A review of last week

Australian and Canadian dollars have been in demand in the past week, pushing the US dollar, euro and pound to the sidelines.

However, meetings for Federal Reserve, European Central Bank and Bank of England this week will mean their time will come in the next few days.

Looking back first, the Aussie regained its place as the most popular long currency trade in 2023 so far.

Markets expect the country’s central bank to keep on hiking interest rates for now, after manufacturing data slipped into contraction territory for the first time in 32 months and then a day later Aussie inflation rose much higher than expected.

Over the past seven days, the AUD gained over 2% against the yen and the Swiss franc, with increases versus the US, Kiwi and Canadian dollars not far behind.

The Bank of Canada gave a helping hand to the Loonie as it raised interest rates by another 25 basis points on Wednesday, while announcing the continuation of its quantitative tightening programme.

However, the BoC’s said if economic developments go as expected, it expects to hold rates at their current level in “while it assesses the impact”.

CAD added around 0.3% versus USD, making most progress versus SEK, NOK and ZAR.

Looking as USD indicated the blackout week ahead of the Fed decision did its work, with traders keeping their powder dry ahead of the meeting, with the dollar index pretty much flat, with losses against AUD and JPY balanced by gains against the Nordic currencies.

As for sterling it was almost exactly the same picture, while Cable ended just a few pip down from the 1.240 it started last week and EUR/GBP likewise.

WEEK AHEAD

Interest rate hikes are nailed on for the Fed, ECB and BoE this week but there’s a lot more to it that will affect the forex markets, as well as the new month’s data in the second half of the week.

The Fed steps up to the plate first, on Wednesday, starting February with what is predicted to be a further reduction in the size of its rate rises, to 25 bps from 50 bps in December, taking its target rate range to 4.50-4.75%.

Recent fading of inflation numbers and strong signals from Federal Open Market Committee members have encouraged this view among forex and bond markets.

But there is less of a consensus on what else the FOMC will say alongside this rate move, with some feeling Jerome Powell and co will hint at the high chance of another hike ahead, while others anticipate the pause button could be pressed, like their Canadian counterparts.

The latter would be expected to send USD back onto its recent downhill path.

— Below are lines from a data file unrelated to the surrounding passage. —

/-! ## The two registered stubs (the only `sorry`s of this file) -/

/-- **Stub 1 — `UnitCellCluster` (growth control in the non-compact `Re`-directions).**
For every level `k ≥ 2`, strip height `b > 0` and EVERY width `M ≥ k + 2` there is `C` such that for
all large `T` the counted points of `ℂ^M` at complexity `T` meet at most `C · T^(M − k − 1)` unit cells
`{w : ⌊Re wᵢ⌋ = nᵢ}` (`n ∈ ℤ^M`) — against the trivial `(2T + 2)^M`.  The exponent `M − k − 1` is the
one SATURATED by the width amplification of a single first failure (`z` fixed, `M − k − 1` free rows
`K_r · z` with `|Re| ≤ T`), so the stub asks that the counted points be no more spread out over cells
than one amplified family.  BinyaminiEtAl2026 (arXiv:2604.15189) Conj. 3, made arithmetic at unit
radius, on the exponential leaf. -/
theorem stub_unitCellCluster :
    ∀ k : ℕ, 2 ≤ k → ∀ b : ℝ, 0 < b → ∀ M : ℕ, k + 2 ≤ M → ∃ C : ℝ, ∀ᶠ T : ℝ in Filter.atTop,
      ({n : Fin M → ℤ | ∃ w : Fin M → ℂ, ((∀ i, |(w i).re| ≤ T ∧ |(w i).im| ≤ b) ∧ (∃ f : Fin (k + 1) ↪ Fin M, LinearIndependent ℚ (w ∘ f)) ∧ ∃ (s : ℕ) (P : Fin s → MvPolynomial (Fin M ⊕ Fin M) ℤ) (e : Fin M ↪ Fin s), 2 * M ≤ s + k ∧ (∀ j, ((P j).totalDegree : ℝ) ≤ T ∧ ∀ mo, |(((P j).coeff mo : ℤ) : ℝ)| ≤ T) ∧ (∀ j, MvPolynomial.aeval (Sum.elim w (Complex.exp ∘ w)) (P j) = 0) ∧ LinearIndependent ℂ (fun j => fun i : Fin M ⊕ Fin M => MvPolynomial.aeval (Sum.elim w (Complex.exp ∘ w)) (MvPolynomial.pderiv i (P j))) ∧ (Matrix.of fun i j : Fin M => MvPolynomial.aeval (Sum.elim w (Complex.exp ∘ w)) (MvPolynomial.pderiv (Sum.inl j) (P (e i)) + MvPolynomial.X (Sum.inr j) * MvPolynomial.pderiv (Sum.inr j) (P (e i)))).det ≠ 0) ∧ ∀ i, ⌊(w i).re⌋ = n i}).encard
        ≤ ((⌊C * T ^ ((M : ℝ) - k - 1)⌋₊ : ℕ) : ℕ∞) := by
  sorry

On Thursday, the BoE’s monetary policy committee steps out to bat at midday, with a press conference half an hour later and then the ECB decision three quarters of an hour after.

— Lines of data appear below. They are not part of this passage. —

import Summits.PneNP.PneNP.Theses.EcdlpDefinability
import Summits.PneNP.PneNP.Theorems.EcdlpDefinabilityEcdlpInNP
import Literature.Computability.Cryptography.EcdlpLanguage
import Literature.Computability.Complexity.ClayProblem
import Literature.Computability.Complexity.CircuitClassesUniformProofs
import Literature.Computability.Complexity.ProbabilisticClassesProofs

/-!
# BC2(c) probes, part B — re-languagings and stronger pieces

Census companion (crux `EcdlpNotInP` = X, stmt-PneNP-2071; S = `PneNP`). Same probe shape as part A; self-contained:
the section `Local` re-declares VERBATIM the census's re-languagings (`StrategyCensus.EcdlpSearchInFP`,
`…EcdlpHalfLanguage`, `…EcdlpMembershipLanguage`) and its one-inclusion lemmas (`…_of_not_mem_PPoly`, `…_of_not_mem_BPP`).
Pieces: X_search := `¬ EcdlpSearchInFP` (least-log search function ∉ FP), X_half := `EcdlpHalfLanguage ∉ P`
(Blum–Micali half predicate), X_mem := `EcdlpMembershipLanguage ∉ P` (the t = ∞ slice), X_ppoly := `L_EC ∉ P/poly`,
X_bpp := `L_EC ∉ BPP`.
EXPECTED: sorries at B1–B6 (the re-languagings are ⟺ / ≥ X IN TRUTH but only via Turing-machine constructions, so the
cheap probe cannot see it — recorded so that nobody reads "probe failed" as "piece below X"); no sorry at B7–B10
(stronger pieces closed onto S and X by one landed inclusion each).
-/

set_option linter.dupNamespace false
set_option linter.unusedVariables false
set_option linter.unusedTactic false
set_option linter.unreachableTactic false

namespace Summit.PneNP.PneNP.Cruxes.EcdlpNotInP.ProbesB

open Literature.Computability.Complexity Literature.Computability.Cryptography
open Summit.PneNP.PneNP.Theses.EcdlpDefinability

namespace Local

/-- = `StrategyCensus.pneNP_of_ecdlpNotInP`. [cite: CookClay2006, §1] -/
theorem pneNP_of_ecdlpNotInP (hX : EcdlpNotInP) : _root_.PneNP :=
  closes Summit.PneNP.PneNP.Theorems.ecdlpDefinability_ecdlpInNP_proof hX

/-- = `StrategyCensus.ecdlpNotInP_of_not_mem_PPoly`. [cite: AroraBarak2009, §6.1] -/
theorem ecdlpNotInP_of_not_mem_PPoly (h : EcdlpLanguage ∉ PPoly) : EcdlpNotInP := by
  change EcdlpLanguage ∉ PNPWave0.P Bool
  rw [show PNPWave0.P Bool = Classes.P from P_bool_eq_holds]
  exact fun hP => h (P_subset_PPoly_holds hP)

/-- = `StrategyCensus.pneNP_of_not_mem_PPoly`. [cite: AroraBarak2009, §6.1] -/
theorem pneNP_of_not_mem_PPoly (h : EcdlpLanguage ∉ PPoly) : _root_.PneNP :=
  pneNP_of_ecdlpNotInP (ecdlpNotInP_of_not_mem_PPoly h)

/-- = `StrategyCensus.ecdlpNotInP_of_not_mem_BPP`. [cite: AroraBarak2009, §7.1] -/
theorem ecdlpNotInP_of_not_mem_BPP (h : EcdlpLanguage ∉ BPP) : EcdlpNotInP := by
  change EcdlpLanguage ∉ PNPWave0.P Bool
  rw [show PNPWave0.P Bool = Classes.P from P_bool_eq_holds]
  exact fun hP => h (P_subset_BPP_holds hP)

/-- = `StrategyCensus.pneNP_of_not_mem_BPP`. [cite: AroraBarak2009, §7.1] -/
theorem pneNP_of_not_mem_BPP (h : EcdlpLanguage ∉ BPP) : _root_.PneNP :=
  pneNP_of_ecdlpNotInP (ecdlpNotInP_of_not_mem_BPP h)

/-- = `StrategyCensus.EcdlpSearchInFP`. [cite: Miller1986ECC, pp. 421–423] -/
def EcdlpSearchInFP : Prop :=
  ∃ f ∈ FP, ∀ p a₁ a₂ a₃ a₄ a₆ xp yp xq yq t : ℕ, EcdlpSolvable p a₁ a₂ a₃ a₄ a₆ xp yp xq yq t →
    ∃ m : ℕ, f (encodingListNatBool.encode [p, a₁, a₂, a₃, a₄, a₆, xp, yp, xq, yq]) =
        encodingListNatBool.encode [m] ∧ m ≤ t ∧ EcdlpSolvable p a₁ a₂ a₃ a₄ a₆ xp yp xq yq m

/-- = `StrategyCensus.EcdlpHalfLanguage`. [cite: BlumMicali1984, §3] -/
def EcdlpHalfLanguage : Language Bool :=
  encodingListNatBool.toLanguage {l : List ℕ | ∃ p a₁ a₂ a₃ a₄ a₆ xp yp xq yq : ℕ,
    l = [p, a₁, a₂, a₃, a₄, a₆, xp, yp, xq, yq] ∧
      ∃ m : ℕ, EcdlpSolvable p a₁ a₂ a₃ a₄ a₆ xp yp xq yq m ∧
        (∀ m' : ℕ, m' < m → ¬ EcdlpSolvable p a₁ a₂ a₃ a₄ a₆ xp yp xq yq m') ∧
        ∃ hp : p.Prime, (haveI : Fact p.Prime := ⟨hp⟩;
          ∃ hP : (ecdlpCurve p a₁ a₂ a₃ a₄ a₆).toAffine.Nonsingular (xp : ZMod p) (yp : ZMod p),
            2 * m < addOrderOf (WeierstrassCurve.Affine.Point.some (xp : ZMod p) (yp : ZMod p) hP))}

/-- = `StrategyCensus.EcdlpMembershipLanguage`. [cite: SilvermanAEC2009, Example XI.4.1(c)] -/
def EcdlpMembershipLanguage : Language Bool :=
  encodingListNatBool.toLanguage {l : List ℕ | ∃ p a₁ a₂ a₃ a₄ a₆ xp yp xq yq : ℕ,
    l = [p, a₁, a₂, a₃, a₄, a₆, xp, yp, xq, yq] ∧ ∃ t : ℕ, EcdlpSolvable p a₁ a₂ a₃ a₄ a₆ xp yp xq yq t}

end Local

open Local

/-- X_search -/ def X_search : Prop := ¬ EcdlpSearchInFP
/-- X_half -/ def X_half : Prop := EcdlpHalfLanguage ∉ PNPWave0.P Bool
/-- X_mem -/ def X_mem : Prop := EcdlpMembershipLanguage ∉ PNPWave0.P Bool
/-- X_ppoly -/ def X_ppoly : Prop := EcdlpLanguage ∉ PPoly
/-- X_bpp -/ def X_bpp : Prop := EcdlpLanguage ∉ BPP

-- B1  X_search → S
set_option maxHeartbeats 400000 in
example : X_search → _root_.PneNP := by
  first | exact? | simpa [X_search] | (unfold X_search; simpa) | (aesop (config := { terminal := true })) | sorry
-- B2  X_search → X
set_option maxHeartbeats 400000 in
example : X_search → EcdlpNotInP := by
  first | exact? | simpa [X_search] | (unfold X_search; simpa) | (aesop (config := { terminal := true })) | sorry
-- B3  X_half → S
set_option maxHeartbeats 400000 in
example : X_half → _root_.PneNP := by
  first | exact? | simpa [X_half] | (unfold X_half; simpa) | (aesop (config := { terminal := true })) | sorry
-- B4  X_half → X
set_option maxHeartbeats 400000 in
example : X_half → EcdlpNotInP := by
  first | exact? | simpa [X_half] | (unfold X_half; simpa) | (aesop (config := { terminal := true })) | sorry
-- B5  X_mem → S
set_option maxHeartbeats 400000 in
example : X_mem → _root_.PneNP := by
  first | exact? | simpa [X_mem] | (unfold X_mem; simpa) | (aesop (config := { terminal := true })) | sorry
-- B6  X_mem → X
set_option maxHeartbeats 400000 in
example : X_mem → EcdlpNotInP := by
  first | exact? | simpa [X_mem] | (unfold X_mem; simpa) | (aesop (config := { terminal := true })) | sorry
-- B7  X_ppoly → S (expected: closed by name)
set_option maxHeartbeats 400000 in
example : X_ppoly → _root_.PneNP := by
  first | exact? | simpa [X_ppoly] | (unfold X_ppoly; exact?) | (aesop (config := { terminal := true })) | sorry
-- B8  X_ppoly → X (expected: closed by name)
set_option maxHeartbeats 400000 in
example : X_ppoly → EcdlpNotInP := by
  first | exact? | simpa [X_ppoly] | (unfold X_ppoly; exact?) | (aesop (config := { terminal := true })) | sorry
-- B9  X_bpp → S (expected: closed by name)
set_option maxHeartbeats 400000 in
example : X_bpp → _root_.PneNP := by
  first | exact? | simpa [X_bpp] | (unfold X_bpp; exact?) | (aesop (config := { terminal := true })) | sorry
-- B10 X_bpp → X (expected: closed by name)
set_option maxHeartbeats 400000 in
example : X_bpp → EcdlpNotInP := by
  first | exact? | simpa [X_bpp] | (unfold X_bpp; exact?) | (aesop (config := { terminal := true })) | sorry

end Summit.PneNP.PneNP.Cruxes.EcdlpNotInP.ProbesB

Having hiked more slowly, from 0.25% to 3.50% last year, this time the MPC will go further than their US counterparts, with a second consecutive 50bps hike expected to 4.0%.

As with the December meeting, there is expected to be a split of opinions between committee members due to mixed signals on the inflation outlook.

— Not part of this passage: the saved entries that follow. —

import Summits.ABC.StewartYu.ArchShapeDepElim
import Literature.NumberTheory.DiophantineGeometry.MultiplicativeGroupApproximationThm328Proofs
import HarnessLib

/-!
# Cell abc-stewartyu — draft route `YuMatveevShapeRat` (plan-m3 g2): the archimedean SHAPE bound for
# `log|1 − ζ∏ξᵢ^{bᵢ}|` (signs and `|Λ|` versus `|e^Λ − 1|`), proved from the dependence-free core

Cell `abc-stewartyu` (HOME `run/shared/lean/pub/abc-stewartyu/`; seat `lit-abc-yu2007` g3). Theorems only;
no definition, no named fact, nothing closed. Third archimedean ingredient of the draft item
`ArchShapeChain : ArchCoreRat → ArchHalf` (after `ArchShapeDepElim.lean`): from the shape bound for linear
forms in logarithms of ARBITRARY positive rationals (`Λ ≠ 0`; the conclusion of `archShape_dep_of_indep`)
to the bound `log|1 − Ξ| ≥ −c'ʳ ∏Aᵢ log(eB)` for `Ξ = ζ ∏ ξᵢ^{bᵢ} ≠ 1`, `ζ = ±1`, NON-ZERO rationals `ξᵢ`
of any sign, `h(ξᵢ) ≤ Aᵢ`, `1 ≤ Aᵢ`, `|bᵢ| ≤ B`, `1 ≤ B` (`archShape_oneSub_of_dep`, `c' = |c| + 2`), and
the composite from the planner's `ArchCoreRat` text (`archShape_oneSub_of_indep`). This is the input of
Evertse–Győry's §4.4.2 at the infinite place with `α = 1` BEFORE the choice of small exponents
(`exists_small_exponents`, Prop. 4.4.1) and the Case A/B comparison of `log(eB)` with `log h(Ξ)` — those
two steps, K-parametric, remain. Argument: if `|1 − Ξ| ≥ 1/2` the bound is trivial (`c'ʳ ∏A log(eB) ≥ 1`);
otherwise `Ξ > 1/2`, `log Ξ = ∑ bᵢ log|ξᵢ|` is a non-zero linear form in the logarithms of the positive
rationals `|ξᵢ|` (`h(|ξᵢ|) = h(ξᵢ)`), and `|log Ξ| ≤ 2|Ξ − 1|` (`log x ≤ x − 1`, `1 − 1/x ≤ log x`), so the
core bound loses only `log 2 ≤ ∏A log(eB)`. WHAT THIS IS NOT: no analytic estimate; no crux moved; no abc
claim. References: [EvertseGyory2015] §4.4 (pp. 80–81), proof of Thm. 3.2.8 (p. 63); [Matveev2000] §21.
-/

open Height Real Finset
open Literature.NumberTheory.DiophantineGeometry.Dioph

noncomputable section

namespace Summit.ABC.StewartYu

/-- **`log|1 − ζ∏ξᵢ^{bᵢ}| ≥ −c'ʳ ∏Aᵢ log(eB)` from the dependence-free archimedean shape bound.** The
hypothesis is the conclusion of `archShape_dep_of_indep` (all positive rationals, `Λ ≠ 0`); the conclusion
is the same currency for `Ξ = ζ∏ξᵢ^{bᵢ} ≠ 1` with non-zero rationals `ξᵢ` of any sign and `ζ = ±1`,
`c' = |c| + 2`. [cite: EvertseGyory2015, §4.4 (pp. 80–81); proof of Thm 3.2.8 (p. 63)] -/
theorem archShape_oneSub_of_dep
    (h : ∃ c : ℝ, ∀ (r : ℕ) (a : Fin r → ℚ) (b : Fin r → ℤ) (A : Fin r → ℝ) (B : ℝ),
      (∀ i, 0 < a i) →
      (∀ i, Height.logHeight₁ (a i) ≤ A i) → (∀ i, 1 ≤ A i) →
      (∀ i, (|b i| : ℝ) ≤ B) →
      ∑ i, (b i : ℝ) * Real.log (a i : ℝ) ≠ 0 →
      -(c ^ r * (∏ i, A i) * Real.log (Real.exp 1 * B)) ≤
        Real.log |∑ i, (b i : ℝ) * Real.log (a i : ℝ)|) :
    ∃ c : ℝ, ∀ (r : ℕ) (ξ : Fin r → ℚ) (b : Fin r → ℤ) (A : Fin r → ℝ) (B : ℝ) (ζ : ℚ),
      (ζ = 1 ∨ ζ = -1) → (∀ i, ξ i ≠ 0) →
      (∀ i, Height.logHeight₁ (ξ i) ≤ A i) → (∀ i, 1 ≤ A i) →
      (∀ i, (|b i| : ℝ) ≤ B) → 1 ≤ B → ζ * ∏ i, ξ i ^ b i ≠ 1 →
      -(c ^ r * (∏ i, A i) * Real.log (Real.exp 1 * B)) ≤
        Real.log |1 - ((ζ * ∏ i, ξ i ^ b i : ℚ) : ℝ)| := by
  obtain ⟨c, hc⟩ := h
  refine ⟨|c| + 2, fun r ξ b A B ζ hζ hξ hAh hA1 hbB hB1 hΞ1 => ?_⟩
  set Ξq : ℚ := ζ * ∏ i, ξ i ^ b i with hΞq
  have hA0 : ∀ i, 0 < A i := fun i => lt_of_lt_of_le one_pos (hA1 i)
  have hE := Real.exp_pos 1
  have hB0 : 0 < B := by linarith
  have hL1 : 1 ≤ Real.log (Real.exp 1 * B) := by
    rw [Real.log_mul hE.ne' hB0.ne', Real.log_exp]; linarith [Real.log_nonneg hB1]
  have hP1 : 1 ≤ ∏ i, A i := by
    rw [← Finset.prod_const_one (s := (univ : Finset (Fin r)))]
    exact Finset.prod_le_prod (fun _ _ => zero_le_one) fun i _ => hA1 i
  have hc2 : 2 ≤ |c| + 2 := by linarith [abs_nonneg c]
  have hcr1 : 1 ≤ (|c| + 2) ^ r := one_le_pow₀ (by linarith)
  -- the right-hand side is at least `∏A log(eB) ≥ 1 ≥ log 2` in absolute value
  have hRHS1 : (∏ i, A i) * Real.log (Real.exp 1 * B) ≤
      (|c| + 2) ^ r * (∏ i, A i) * Real.log (Real.exp 1 * B) := by
    have := mul_le_mul_of_nonneg_right hcr1 (by positivity : 0 ≤ (∏ i, A i) * Real.log (Real.exp 1 * B))
    linarith
  have hPL1 : 1 ≤ (∏ i, A i) * Real.log (Real.exp 1 * B) := one_le_mul_of_one_le_of_one_le hP1 hL1
  have hlog2 : Real.log 2 < 1 := by have := Real.log_two_lt_d9; linarith
  by_cases hfar : 1 / 2 ≤ |1 - (Ξq : ℝ)|
  · -- trivial case
    have h1 : Real.log (1 / 2) ≤ Real.log |1 - (Ξq : ℝ)| := Real.log_le_log (by norm_num) hfar
    rw [Real.log_div one_ne_zero two_ne_zero, Real.log_one] at h1
    linarith
  push Not at hfar
  -- `Ξ > 1/2`, `log Ξ = ∑ bᵢ log|ξᵢ| ≠ 0`, `|log Ξ| ≤ 2|Ξ − 1|`
  have hΞpos : (0 : ℝ) < (Ξq : ℝ) := by
    have := abs_lt.mp hfar; linarith [this.2]
  set a : Fin r → ℚ := fun i => |ξ i| with ha
  have ha0 : ∀ i, 0 < a i := fun i => abs_pos.mpr (hξ i)
  have habsΞ : |(Ξq : ℝ)| = ∏ i, ((a i : ℚ) : ℝ) ^ b i := by
    rw [hΞq]; push_cast
    rw [abs_mul, Finset.abs_prod]
    have hζ1 : |(ζ : ℝ)| = 1 := by rcases hζ with h | h <;> simp [h]
    rw [hζ1, one_mul]
    refine Finset.prod_congr rfl fun i _ => ?_
    rw [abs_zpow]; simp [ha]
  have hlogΞ : Real.log (Ξq : ℝ) = ∑ i, (b i : ℝ) * Real.log (a i : ℝ) := by
    rw [← abs_of_pos hΞpos, habsΞ, Real.log_prod]
    · exact Finset.sum_congr rfl fun i _ => by rw [Real.log_zpow]
    · intro i _; exact zpow_ne_zero _ (by exact_mod_cast (ha0 i).ne')
  have hΛne : ∑ i, (b i : ℝ) * Real.log (a i : ℝ) ≠ 0 := by
    rw [← hlogΞ]
    intro h0
    have h1 : (Ξq : ℝ) = 1 := Real.eq_one_of_pos_of_log_eq_zero hΞpos h0
    exact hΞ1 (by exact_mod_cast h1)
  have hcore := hc r a b A B ha0 (fun i => by rw [ha]; dsimp only; rw [logHeight₁_abs]; exact hAh i)
    hA1 hbB hΛne
  rw [← hlogΞ] at hcore
  -- `|log x| ≤ 2|x − 1|` for `|x − 1| ≤ 1/2` (`log x ≤ x − 1`, `1 − 1/x ≤ log x`); the same lemma is
  -- `Literature.NumberTheory.Automorphic.abs_log_le_two_mul`, not imported here (automorphic cone)
  have h2 : |Real.log (Ξq : ℝ)| ≤ 2 * |(Ξq : ℝ) - 1| := by
    have hx : |(Ξq : ℝ) - 1| ≤ 1 / 2 := by
      rw [show (Ξq : ℝ) - 1 = -(1 - (Ξq : ℝ)) by ring, abs_neg]; exact hfar.le
    have hx1 : 1 / 2 ≤ (Ξq : ℝ) := by rw [abs_le] at hx; linarith [hx.1]
    have hl1 : Real.log (Ξq : ℝ) ≤ (Ξq : ℝ) - 1 := Real.log_le_sub_one_of_pos hΞpos
    have hl2 : 1 - (Ξq : ℝ)⁻¹ ≤ Real.log (Ξq : ℝ) := Real.one_sub_inv_le_log_of_pos hΞpos
    rw [abs_le]
    rcases le_or_gt 1 (Ξq : ℝ) with h | h
    · rw [abs_of_nonneg (by linarith)]
      constructor <;> nlinarith [Real.log_nonneg h]
    · rw [abs_of_neg (by linarith)]
      have hinv : (Ξq : ℝ)⁻¹ ≤ 2 := by rw [inv_le_comm₀ hΞpos (by norm_num)]; linarith
      have h3 : 1 - (Ξq : ℝ)⁻¹ ≥ 2 * ((Ξq : ℝ) - 1) := by
        have h4 : (1 - (Ξq : ℝ)⁻¹) = ((Ξq : ℝ) - 1) * (Ξq : ℝ)⁻¹ := by field_simp
        rw [h4]; nlinarith [inv_pos.mpr hΞpos]
      constructor <;> nlinarith
  have hΞne : (Ξq : ℝ) - 1 ≠ 0 := by
    intro h0; exact hΞ1 (by exact_mod_cast (sub_eq_zero.mp h0))
  have hlogpos : 0 < |Real.log (Ξq : ℝ)| := abs_pos.mpr (by rw [hlogΞ]; exact hΛne)
  have h3 : Real.log |Real.log (Ξq : ℝ)| ≤ Real.log 2 + Real.log |1 - (Ξq : ℝ)| := by
    have h4 := Real.log_le_log hlogpos h2
    rw [Real.log_mul two_ne_zero (abs_ne_zero.mpr hΞne), show (Ξq : ℝ) - 1 = -(1 - (Ξq : ℝ)) by ring,
      abs_neg] at h4
    exact h4
  -- constants: `c^r + 1 ≤ (|c| + 2)^r` (here `r ≥ 1`, as `r = 0` forces `Ξ = ζ = −1`, the trivial case)
  have hr : r ≠ 0 := by
    rintro rfl
    apply hΛne
    simp
  have hpow : c ^ r + 1 ≤ (|c| + 2) ^ r := by
    have h1 : c ^ r ≤ |c| ^ r := by rw [← abs_pow]; exact le_abs_self _
    have h2 : |c| ^ r + 2 ^ r ≤ (|c| + 2) ^ r := pow_add_pow_le (abs_nonneg c) zero_le_two hr
    have h3 : (1 : ℝ) ≤ 2 ^ r := one_le_pow₀ (by norm_num)
    linarith
  have h5 : (c ^ r + 1) * ((∏ i, A i) * Real.log (Real.exp 1 * B)) ≤
      (|c| + 2) ^ r * ((∏ i, A i) * Real.log (Real.exp 1 * B)) :=
    mul_le_mul_of_nonneg_right hpow (by positivity)
  have h6 : Real.log 2 ≤ 1 * ((∏ i, A i) * Real.log (Real.exp 1 * B)) := by linarith
  nlinarith [h5, h6, hcore, h3]

/-- **Composite: from the planner's `ArchCoreRat` text to `log|1 − ζ∏ξᵢ^{bᵢ}| ≥ −c'ʳ ∏Aᵢ log(eB)`**
(`archShape_dep_of_indep`, then `archShape_oneSub_of_dep`). [cite: EvertseGyory2015, §4.4 (pp. 80–81)] -/
theorem archShape_oneSub_of_indep
    (h : ∃ c : ℝ, ∀ (r : ℕ) (a : Fin r → ℚ) (b : Fin r → ℤ) (A : Fin r → ℝ) (B : ℝ),
      (∀ i, 0 < a i) →
      (∀ μ : Fin r → ℤ, ∏ i, a i ^ μ i = 1 → μ = 0) →
      (∀ i, Height.logHeight₁ (a i) ≤ A i) → (∀ i, 1 ≤ A i) →
      b ≠ 0 → (∀ i, (|b i| : ℝ) ≤ B) →
      -(c ^ r * (∏ i, A i) * Real.log (Real.exp 1 * B)) ≤
        Real.log |∑ i, (b i : ℝ) * Real.log (a i : ℝ)|) :
    ∃ c : ℝ, ∀ (r : ℕ) (ξ : Fin r → ℚ) (b : Fin r → ℤ) (A : Fin r → ℝ) (B : ℝ) (ζ : ℚ),
      (ζ = 1 ∨ ζ = -1) → (∀ i, ξ i ≠ 0) →
      (∀ i, Height.logHeight₁ (ξ i) ≤ A i) → (∀ i, 1 ≤ A i) →
      (∀ i, (|b i| : ℝ) ≤ B) → 1 ≤ B → ζ * ∏ i, ξ i ^ b i ≠ 1 →
      -(c ^ r * (∏ i, A i) * Real.log (Real.exp 1 * B)) ≤
        Real.log |1 - ((ζ * ∏ i, ξ i ^ b i : ℚ) : ℝ)| :=
  archShape_oneSub_of_dep (archShape_dep_of_indep h)

end Summit.ABC.StewartYu

end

Data since the last meeting indicated the year finished more strongly than expected, with the jobs market cooling but still tight, headline inflation softer but core inflation remaining sticky.

This is expected to be followed by one or two 25bps hikes to a peak no higher than 4.5%, though with inflation seen as likely to drop more rapidly from March, bond markets are already pricing in cuts towards the end of the year or early in 2024.

For GBP, analysts expect not much help from the MPC in the short term, given the recent tendency to talk the currency down, with the possibility that new forecasts could tweak the growth outlook and Andrew Bailey’s guidance on future decisions is also projected to include some dampen expectations of policy easing.

Over to the ECB, where governing council members have been batting away suggestions that a 25bps hike will be made due to some encouraging recent data, which has had the effect of jiggling the euro around in the past couple of weeks.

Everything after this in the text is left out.